総コメント数:2 投稿日時:2019-06-08 11:41:09

P.28 の気になるフレーズ

私たちのカレンダーはあまりに仮のものでありすぎて、そこに書いてある数字だって、何を指し示しているわけでもなく、偽札のように何のお墨付きもない。例えば、一月一日のあとに二日が来ても、すぐに二十八日は来ないのは当然だなんてどうして言えるでしょうか。そもそも日が一日一日と続いて行けるものでしょうか、それって詩的な戯れ事か何かなんですよ――

総コメント数:2 投稿日時:2019-06-23 16:10:44

P.30 の気になるフレーズ

(前略)きっとこの発作はうちの祖母が、元祖母が苦しんでいた遺伝性の病気の発作に違いないと考えたのです。間違いは直されなくて結構です、今ハ亡キではなくモトという言葉はわざと使っているんです、同意して頂ければいいのですが、モトと言う方が聞こえが良くて、やんわりしていて、それにさほど絶望的という感じもしません。それにです、祖母がまだ私たちと一緒だった頃、時々記憶を失うことがありまして、それはとにかく、何か途轍もなく美しいものを長々と見ていたりするとよく起こってました。

総コメント数:2 投稿日時:2019-06-23 16:24:04

P.32 の気になるフレーズ

親愛なるレオナルド様、すべてはもっと深刻だったんです、つまりそれは、私が消滅の一段階にあったということです。つまりです、人間が瞬間的に跡形もなく消えてなくなるなんてことはあり得ません、先ずは何か形や実体の点で自分とは異なる何かに変容するものです、――例えば、ワルツに、遠く離れたところに微かに聞こえる晩餐会のワルツとかに変容するのです、つまり先ずは部分的に消えてゆき、その後で完全に消滅するわけです。
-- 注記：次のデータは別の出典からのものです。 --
import Literature.MathematicalPhysics.QuantumFieldTheory.Balaban1983to89.B4Eq47Expansion
import Literature.MathematicalPhysics.QuantumFieldTheory.Balaban1983to89.B4Ineq410FirstOrder

/-!
# `Balaban1983to89.B4Eq411Remainder` — T. Bałaban, *Regularity and decay of lattice Green's functions*, Commun. Math.
# Phys. **89** (1983) 571–597 [Balaban1983RegularityDecay], §4 pp. 590–591 [PDF 20–21]: **the second-order remainder
# of the expansion of (4.7) in `A′`** — «Using Lemma 2.1 the remaining terms can be easily estimated by
# O(e²p²(e))(|φ(x)|² + |φ(x′)|²)» — PROVED as a kernel theorem on the two-block Neumann box `Δ(x,x′)` for the flow
# `e^{tq}` of (1.2), and with it **(4.11) in full**: r01's `B4Ineq410GaugeOut.ineq411` with both hypotheses (`hF`: the
# first-order bound (4.10), `B4Ineq410FirstOrder`; `hR`: this file) discharged

statement-level skeleton of published theorems with citation tags; proofs where landed; nothing here is a claim about the Yang–Mills mass gap

PDF held: `paper:balaban1983-cmp89-regularity-decay` (renders `run/shared/lean/pub/pub-balaban/b2b-balaban-ref1/pages/
1983-cmp89-regularity-decay/1983-cmp89-regularity-decay-p020-x2.png`, `…-p021-x2.png`, READ AS IMAGES; journal page =
PDF page + 570).

CITATION HEADER (lean-in-tree rule).  lit-balaban cell (HOME `run/shared/lean/pub/lit-balaban/`), block B4 (fold
owner r01), SKELETON row **`B4.Eq4.11`** ((4.8)–(4.13)); written by the block's second reader, unit `lit-balaban-r04`
gen 12 (free-target protocol, TAKING 2026-08-22T05:32Z / 06:22Z, r01 named, no objection).  Third file of the
programme `B4Eq48FirstOrder` ((4.8)) → `B4Eq49TwoBlockGreen` ((4.9)) → `B4Ineq410FirstOrder` ((4.10), first
inequality) → `B4Eq47Expansion` (the exact expansion) → THIS FILE (the estimate of the remainder, (4.11)).  Inputs USED
BY NAME, not re-proved: `B4Eq47Expansion` (`uFld`, `resid`, `remainder411_eq`, `form_b4Op_sub_sub_dH`, `form_b4Op_sub`,
`dotProduct_inv_mulVec_le_of_forall`); `B4Ineq410FirstOrder` (the box carrier `lhs47Box`/`firstOrder48Box`/`outWtB`/
`siteX`/`siteX'`, `fld_phiK0_box`, the counting lemmas, `firstOrder48_constBond`, `constBond_add_eq_bondGauge`,
`ineq411_box`, the `siteNorm` plumbing); `B4Eq49TwoBlockGreen.eq49` ((4.9)); `B4Eq48FirstOrder` (`dT`, `dD`, `dH`);
`B4Eq12ExpFlow` (`expFlow`, `expFlow_lipschitz`); **`B4Lower18Regular.lower18_regular_box`** (the uniform positivity
(1.8) on fine boxes for `|κ(A − A₀)_b| ≤ θ/n` — the kernel content of Lemma 2.1's setting (2.23)–(2.26), r01) with
`isUnit_det_of_form_ge`, `covOp_form`, `lsum`/`transport_fieldLink`/`PathRel`; r01's `B4Ineq410GaugeOut` (`lhs47`,
`lhs47_bondGauge`, `lhs47_constBond`, `gaugeOut`); `B4GaugeCovariance` ((1.3)–(1.6)); `B4Lemma21Region.siteNorm` with
`B4Lemma22Reduce231`/`B4Lemma22ReduceDeriv`/`B4Lemma22ReduceZero`/`B4Lemma22HolderBox` API.

## THE PRINT (verbatim, p. 590 [PDF 20] and p. 591 [PDF 21]; `≦` written `≤`)

p. 590: *"We expand the expression on the left hand side of (4.7) with respect to A′ using (I.3.15), (I.3.44), and we
separate terms of first order in e. Using Lemma 2.1 the remaining terms can be easily estimated by
O(e²p²(e))(|φ(x)|² + |φ(x′)|²)."*   p. 591: *"Thus we get (the left hand side of (4.7)) ≥ (the left hand side of (4.7)
with A replaced by A₀) − δ|U(A₀(⟨x,x′⟩))φ(x′) − φ(x)|² − O(δ^{−1})e²p²(e)(|φ(x)|² + |φ(x′)|²). (4.11)"*

## WHAT IS CERTIFIED (kernel theorems; zero `sorry`, standard axioms; no `Prop`-valued statement is introduced)

Notation as in `B4Eq47Expansion`: `H_i` (1.6) at `A₀ = 0` resp. `A₁ = A′`, `G₁ = H₁⁻¹`, `Q_i` (1.4), `u₀ = G₀Q₀ᵀφ`
(`φ^{(k)} = a_ku₀`), `D_i` (1.3), `r = (Q₁−Q₀)ᵀφ − (H₁−H₀)u₀`; the remainder is `R = −a_k²[⟨r,G₁r⟩ + 2⟨u₀,(Q₁−Q₀−Q̇)ᵀφ⟩
− ⟨u₀,(H₁−H₀−Ḣ)u₀⟩]` (`B4Eq47Expansion.remainder411_eq`).  Field bounds: `n|κA′_b| ≤ ε₁` on the bonds of `Δ(x,x′)`,
`|κA′(Γ_{y,z})| ≤ ε₂` on its block contours (print: both `O(1)ep(e)`); `ℓ² = Σ_{ij}q_{ij}²`; `v = φ(x)`, `w = φ(x′)`
(after the gauge-away: `w = U(A₀(⟨x,x′⟩))φ(x′)`), `N = |v| + |w|`.
* §1 **`expFlow_taylor₂`** — `|(e^{tq} − 1 − tq)v| ≤ ℓ²t²|v|` (mean value inequality; the source of `e²`).
* §2 the kernels of the expansion at the background `0`, sitewise: `(D₁−D₀)φ = (U(κA′)−1)φ(y)`
  (`fld_bondDiff_sub_mulVec`), `(D₁−D₀−Ḋ)φ = (U(κA′)−1−κA′q)φ(y)` (`fld_bondDiff_taylor_mulVec`), `((Q₁−Q₀)φ)(y) =
  Σ_z q(y,z)(U(κA′(Γ_{y,z}))−1)φ(z)` (`fld_avgOp_sub_mulVec`), `((Q₁−Q₀−Q̇)φ)(y)` (`fld_avgOp_taylor_mulVec`).
* §3–§4 the sizes on `Δ(x,x′)` (bond weight `n²/2`, `≤ 2(d+1)` neighbours, `2n^{d+1}` points, blocks of `n^{d+1}`
  points, `|u₀(z)| ≤ n^{−(d+1)/2}B₁`, `n|u₀(z′)−u₀(z)| ≤ n^{−(d+1)/2}B₂`): `Σc|(D₁−D₀)u₀|² ≤ 2(d+1)ℓ²ε₁²B₁²`
  (`sum_bondDiff_sq_le`), `|2Σc⟨D₀u₀,(D₁−D₀−Ḋ)u₀⟩| ≤ 8(d+1)ℓ²ε₁²B₁²` (`sum_bond_taylor_cross_le`),
  `a n^{−(d+1)}Σ|(Q₁−Q₀)u₀|² ≤ 2aℓ²ε₂²B₁²` (`sum_blockDiff_sq_le`), `|2a n^{−(d+1)}Σ⟨Q₀u₀,(Q₁−Q₀−Q̇)u₀⟩| ≤ 4aℓ²ε₂²B₁²`
  (`sum_block_taylor_cross_le`), `|⟨u₀,(Q₁−Q₀−Q̇)ᵀφ⟩| ≤ 2Nℓ²ε₂²B₁` (`sum_outer_taylor_le`); and for every test field
  `y` the pairings entering `⟨r,y⟩`: `sum_bond_pairD_le` (against the energy `Σc|D₁y|²`), `sum_bond_pairX_le` (against
  `|y|²`, using the DERIVATIVE bound of (4.9) to cancel the bond weight), `sum_block_pairA_le`/`sum_block_pairB_le`/
  `sum_outer_pair_le` (linear in `Σ_z|y(z)|`).
* §5 the three brackets on the box, sitewise (`form_H_taylor_box`, `outer_taylor_box`, `resid_dotProduct_box`), and
  `bond_energy_le_form` (`Σc|U y(z′) − y(z)|² ≤ ⟨y,H(A′)y⟩`).
* §6 **`variational_M`** — «Using Lemma 2.1»: with the uniform positivity `⟨y,H(A′)y⟩ ≥ γ|y|²`, for EVERY `y`,
  `2⟨r,y⟩ − ⟨y,H(A′)y⟩ ≤ M = 4(d+1)ℓ²ε₁²B₁² + 8(d+1)²ℓ²ε₁²B₂²/γ + 8ℓ²ε₂²(2aB₁+N)²/γ`, whence `0 ≤ ⟨r,G₁r⟩ ≤ M`
  (`B4Eq47Expansion.dotProduct_inv_mulVec_le_of_forall`, `dotProduct_inv_mulVec_nonneg_of_coercive`) — no operator norm
  of `G₁` against the (large, `O(n)`) `ℓ²`-norm of `r` is ever taken.
* §7 **`remainder_bound_zero`** — ∃ `K = K(d, ℓ², a₋, a₊, C₍₄.₉₎) ≥ 0` ∀ `n ≥ 1`, `a_k ∈ [a₋,a₊]`, `m² ∈ [0,m²₊]`, `μ`,
  `κ`, block sites, nearest-neighbour contours of length `≤ (d+1)n` ending at their targets, `A′` with the field bounds,
  under `ℓ²ε₁²(d+1)(1+a_k(d+1)) ≤ min(2,a_k)/4`, ∀ `φ`:
  `|LHS(4.7)(A′) − LHS(4.7)(0) − (4.8)(0,A′)| ≤ K(ε₁+ε₂)²(|φ(x)|² + |φ(x′)|²)`.
* §8 `remainder_constBond_eq` (the remainder at a constant `A₀` is the remainder at `0` for the gauged field `φ″`),
  **`remainder_bound_constBond`** (the hypothesis `hR` of `ineq411`/`ineq411_box`, discharged), and **`ineq411_full`**
  — (4.11): `LHS(4.7)(A₀+A′) ≥ LHS(4.7)(A₀) − δ|U(κA₀(x→x′))φ(x′) − φ(x)|² − (K²/(2δ) + K_R)(ε₁+ε₂)²(|φ(x)|² + |φ(x′)|²)`
  for every `δ > 0`, with NO hypothesis on `φ` and no undischarged analytic input.

## DICTIONARY (print ↦ Lean; as in `B4Ineq410FirstOrder`)

`O(e²p²(e))` ↦ `K(ε₁+ε₂)²`; `O(δ^{−1})e²p²(e)` ↦ `(K²/(2δ) + K_R)(ε₁+ε₂)²` (`K` of (4.10), `K_R` of §8); «Using Lemma
2.1» ↦ the uniform positivity (1.8) of `H(A′)` on the box under the smallness of Lemma 2.1's setting
(`B4Lower18Regular.lower18_regular_box`: `γ = min(2,a_k)/4 + m²`), which is the only property of `G_k(Δ,A)` the
estimate needs; «(I.3.15), (I.3.44)» (the perturbative expansions of paper I) ↦ the resolvent identity of
`B4Eq47Expansion`.

## HONEST SCOPE / located readings

(a) HYPOTHESES KEPT EXPLICIT: the smallness `ℓ²ε₁²(d+1)(1+a_k(d+1)) ≤ min(2,a_k)/4` (print: «for e sufficiently
small», Lemma 2.1; a threshold `e₁` is `B4Lower18Regular.threshold_exists`), the nearest-neighbour contours of length
`≤ (d+1)n` ending at their targets (print: the contours `Γ^{(k)}_{y,x}` of §1; `B4Lower18Regular.stairContour` is an
instance), and the two field bounds `ε₁`, `ε₂` (print: `|A′|, |∂^η_μA′| ≤ O(1)p(e)`; `ε₂ ≤ (d+1)ε₁` along such contours,
`B4Lower18Regular.pertT_bound`, not substituted here).  (b) The constants are explicit polynomials in `d`, `ℓ²`,
`C₍₄.₉₎`, `1/a₋`, `max(a₊,0)`, `4/min(2,a₋)`; uniform in `n`, `μ`, `κ`, `emb`, `Γ`, `A₀`, `A′`, `φ`, `δ`, as printed
(«γ₀′ independent of k, ⟨x,x′⟩, and A»).  (c) The print bounds the remainder by citing Lemma 2.1 (regularity AND decay
of `G_k`); the proof here uses only positivity — a located reading, lighter than the print's tool, same conclusion.
(d) The derivative bound of (4.9) (second line) is essential in ONE place (`sum_bond_pairX_le`): the pairing
`⟨D₀u₀, (D₁−D₀)y⟩` carries the bond weight `η^{−2}` against a single factor `η` from `U(eηA′) − 1`, and only
`|∂u₀| = O(η)·n^{−(d+1)/2}` restores uniformity in the scale.  (e) As in `B4Ineq410FirstOrder`, the first line of (4.8)
is taken with r01's normalisation of (4.7) on the box (`outWtB`); (4.11) is insensitive to it.  (f) No existing module
is modified; two `import`s.
-/

namespace Literature.MathematicalPhysics.QuantumFieldTheory.Balaban1983to89.B4Eq411Remainder
include hσ hr hc hφ hR ht in
/-- **Hardy step**: `∫ G (bᵢ - bⱼ) = ε ∫ b̄ [(∑ₖ ∂ₖ(φ/θ) n̂ₖ)(n̂·u - C) + (φ/θ) ∑ₖₗ n̂ₖn̂ₗ ∂ₖuₗ]` for the Hardy weight
`G = (φ/θ)(n̂·u - C)`, together with the integrability of the two pieces. [folklore] -/
theorem hardy_step (C : ℝ) :
    Integrable (fun x => bondC r (Φ.flow t z) i j x *
        ((∑ k, pD k (fun y => φ t y / thetaC r (Φ.flow t z) y) x * nrm (hsDiameter σ N) (Φ.flow t z) i j k) *
          ((∑ l, uC r (Φ.flow t z) x l * nrm (hsDiameter σ N) (Φ.flow t z) i j l) - C))) ∧
    Integrable (fun x => bondC r (Φ.flow t z) i j x * (φ t x / thetaC r (Φ.flow t z) x *
        ∑ k, ∑ l, nrm (hsDiameter σ N) (Φ.flow t z) i j k * nrm (hsDiameter σ N) (Φ.flow t z) i j l *
          pD k (fun y => uC r (Φ.flow t z) y l) x)) ∧
    ∫ x, (φ t x / thetaC r (Φ.flow t z) x *
        ((∑ k, uC r (Φ.flow t z) x k * nrm (hsDiameter σ N) (Φ.flow t z) i j k) - C)) *
        (cone r (Φ.flow t z i).1 x - cone r (Φ.flow t z j).1 x) =
      hsDiameter σ N * ((∫ x, bondC r (Φ.flow t z) i j x *
        ((∑ k, pD k (fun y => φ t y / thetaC r (Φ.flow t z) y) x * nrm (hsDiameter σ N) (Φ.flow t z) i j k) *
          ((∑ l, uC r (Φ.flow t z) x l * nrm (hsDiameter σ N) (Φ.flow t z) i j l) - C)))
        + ∫ x, bondC r (Φ.flow t z) i j x * (φ t x / thetaC r (Φ.flow t z) x *
          ∑ k, ∑ l, nrm (hsDiameter σ N) (Φ.flow t z) i j k * nrm (hsDiameter σ N) (Φ.flow t z) i j l *
            pD k (fun y => uC r (Φ.flow t z) y l) x)) := by
  have hreg := hR.2 t ⟨ht.1.le, ht.2⟩
  have hvn := sepVec_eq_smul_nrm hσ (w := Φ.flow t z) (i := i) (j := j)
  -- Hardy's weak bond identity for the Lipschitz weight
  obtain ⟨K, hK⟩ := exists_lipschitzWith_hardyWeight hr hc hφ Φ hR ht (nrm (hsDiameter σ N) (Φ.flow t z) i j) C
  have hxi : (Φ.flow t z i).1 = (Φ.flow t z j).1 + Torus.proj ((Torus.geometry (Fin 3)).sepVec (Φ.flow t z i).1 (Φ.flow t z j).1) := by
    have e := bond_endpoint_one (Φ.flow t z) i j
    rw [one_smul] at e
    exact e.symm
  have hH := hardy_bond hK hr (Φ.flow t z j).1 ((Torus.geometry (Fin 3)).sepVec (Φ.flow t z i).1 (Φ.flow t z j).1)
  have hbond : ∀ x, (∫ l in Set.Icc (0 : ℝ) 1, cone r ((Φ.flow t z j).1 +
      Torus.proj (l • (Torus.geometry (Fin 3)).sepVec (Φ.flow t z i).1 (Φ.flow t z j).1)) x) = bondC r (Φ.flow t z) i j x :=
    fun x => rfl
  simp only [hbond] at hH
  rw [← hxi] at hH
  -- the derivative of the weight along the bond at good field points
  obtain ⟨Kq, hKq⟩ := exists_lipschitzWith_g_div_thetaC hr hc (Φ.flow t z) hreg
    ((hφ.isSmooth_slice (Set.mem_univ t)).isContDiff (by simp) : Torus.IsContDiff 1 (φ t))
  have huL := fun l => exists_lipschitzWith_uC hr (Φ.flow t z) hc hreg l
  choose Ku hKu using huL
  have hae : ∀ᵐ x : T3, (∑ k, (Torus.geometry (Fin 3)).sepVec (Φ.flow t z i).1 (Φ.flow t z j).1 k *
        pD k (fun y => φ t y / thetaC r (Φ.flow t z) y *
          ((∑ l, uC r (Φ.flow t z) y l * nrm (hsDiameter σ N) (Φ.flow t z) i j l) - C)) x) * bondC r (Φ.flow t z) i j x
      = hsDiameter σ N * (bondC r (Φ.flow t z) i j x *
        ((∑ k, pD k (fun y => φ t y / thetaC r (Φ.flow t z) y) x * nrm (hsDiameter σ N) (Φ.flow t z) i j k) *
          ((∑ l, uC r (Φ.flow t z) x l * nrm (hsDiameter σ N) (Φ.flow t z) i j l) - C))
        + bondC r (Φ.flow t z) i j x * (φ t x / thetaC r (Φ.flow t z) x *
          ∑ k, ∑ l, nrm (hsDiameter σ N) (Φ.flow t z) i j k * nrm (hsDiameter σ N) (Φ.flow t z) i j l *
            pD k (fun y => uC r (Φ.flow t z) y l) x)) := by
    filter_upwards [ae_differentiableAt_cone hr (Φ.flow t z)] with x hx
    have hpd := fun k => pD_hardyWeight hc hφ Φ hR ht hx (nrm (hsDiameter σ N) (Φ.flow t z) i j) C k
    simp only [hpd]
    simp only [hvn, PiLp.smul_apply, smul_eq_mul, Fin.sum_univ_three]
    ring
  -- integrability of the two pieces
  have hbc := continuous_bondC hr (Φ.flow t z) i j
  have hθc := continuous_thetaC hr hc (Φ.flow t z) hreg
  have huc := continuous_uC_apply hr hc (Φ.flow t z) hreg
  have hφt : Continuous (φ t) := (hφ.isSmooth_slice (Set.mem_univ t)).continuous
  have hφθc : Continuous fun x => φ t x / thetaC r (Φ.flow t z) x := hφt.div hθc fun x => (hc.trans_le (hreg x).2.2).ne'
  have hI1 : Integrable fun x => bondC r (Φ.flow t z) i j x *
      ((∑ k, pD k (fun y => φ t y / thetaC r (Φ.flow t z) y) x * nrm (hsDiameter σ N) (Φ.flow t z) i j k) *
        ((∑ l, uC r (Φ.flow t z) x l * nrm (hsDiameter σ N) (Φ.flow t z) i j l) - C)) := by
    have e : (fun x => bondC r (Φ.flow t z) i j x *
        ((∑ k, pD k (fun y => φ t y / thetaC r (Φ.flow t z) y) x * nrm (hsDiameter σ N) (Φ.flow t z) i j k) *
          ((∑ l, uC r (Φ.flow t z) x l * nrm (hsDiameter σ N) (Φ.flow t z) i j l) - C))) =
        fun x => ∑ k, (bondC r (Φ.flow t z) i j x * ((∑ l, uC r (Φ.flow t z) x l * nrm (hsDiameter σ N) (Φ.flow t z) i j l) - C)
          * nrm (hsDiameter σ N) (Φ.flow t z) i j k) * pD k (fun y => φ t y / thetaC r (Φ.flow t z) y) x := by
      funext x; rw [Finset.sum_mul, Finset.mul_sum]; exact Finset.sum_congr rfl fun k _ => by ring
    rw [e]
    refine integrable_finsetSum _ fun k _ => ?_
    exact integrable_continuous_mul ((hbc.mul ((continuous_finsetSum _ fun l _ => (huc l).mul continuous_const).sub
      continuous_const)).mul continuous_const) (measurable_pD k hφθc) (abs_pD_le hKq k)
  have hI2 : Integrable fun x => bondC r (Φ.flow t z) i j x * (φ t x / thetaC r (Φ.flow t z) x *
      ∑ k, ∑ l, nrm (hsDiameter σ N) (Φ.flow t z) i j k * nrm (hsDiameter σ N) (Φ.flow t z) i j l *
        pD k (fun y => uC r (Φ.flow t z) y l) x) := by
    have e : (fun x => bondC r (Φ.flow t z) i j x * (φ t x / thetaC r (Φ.flow t z) x *
        ∑ k, ∑ l, nrm (hsDiameter σ N) (Φ.flow t z) i j k * nrm (hsDiameter σ N) (Φ.flow t z) i j l *
          pD k (fun y => uC r (Φ.flow t z) y l) x)) =
        fun x => ∑ k, ∑ l, (bondC r (Φ.flow t z) i j x * (φ t x / thetaC r (Φ.flow t z) x) *
          (nrm (hsDiameter σ N) (Φ.flow t z) i j k * nrm (hsDiameter σ N) (Φ.flow t z) i j l)) *
            pD k (fun y => uC r (Φ.flow t z) y l) x := by
      funext x; rw [Finset.mul_sum, Finset.mul_sum]; refine Finset.sum_congr rfl fun k _ => ?_
      rw [Finset.mul_sum, Finset.mul_sum]; exact Finset.sum_congr rfl fun l _ => by ring
    rw [e]
    refine integrable_finsetSum _ fun k _ => integrable_finsetSum _ fun l _ => ?_
    exact integrable_continuous_mul ((hbc.mul hφθc).mul continuous_const) (measurable_pD k (huc l)) (abs_pD_le (hKu l) k)
  refine ⟨hI1, hI2, ?_⟩
  rw [hH, integral_congr_ae hae, integral_const_mul, integral_add hI1 hI2]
総コメント数:2 投稿日時:2019-06-23 16:32:56

P.34 の気になるフレーズ

岸の一つにいるカッコウが俺の歳を数えていた。俺は自分にいつか質問をし、すぐに答えようとしたけど答えられなくて唖然としたんだ。で、それから俺の中で何かが起こったんだ、そこで、中で、心の中と頭の中で、まるで自分のスイッチが切られた感じだった。するとすぐに俺は自分が消えてしまったと感じたんだけと、最初はそんなわけないと思ったし、そんなこと信じる気にもなれなかった。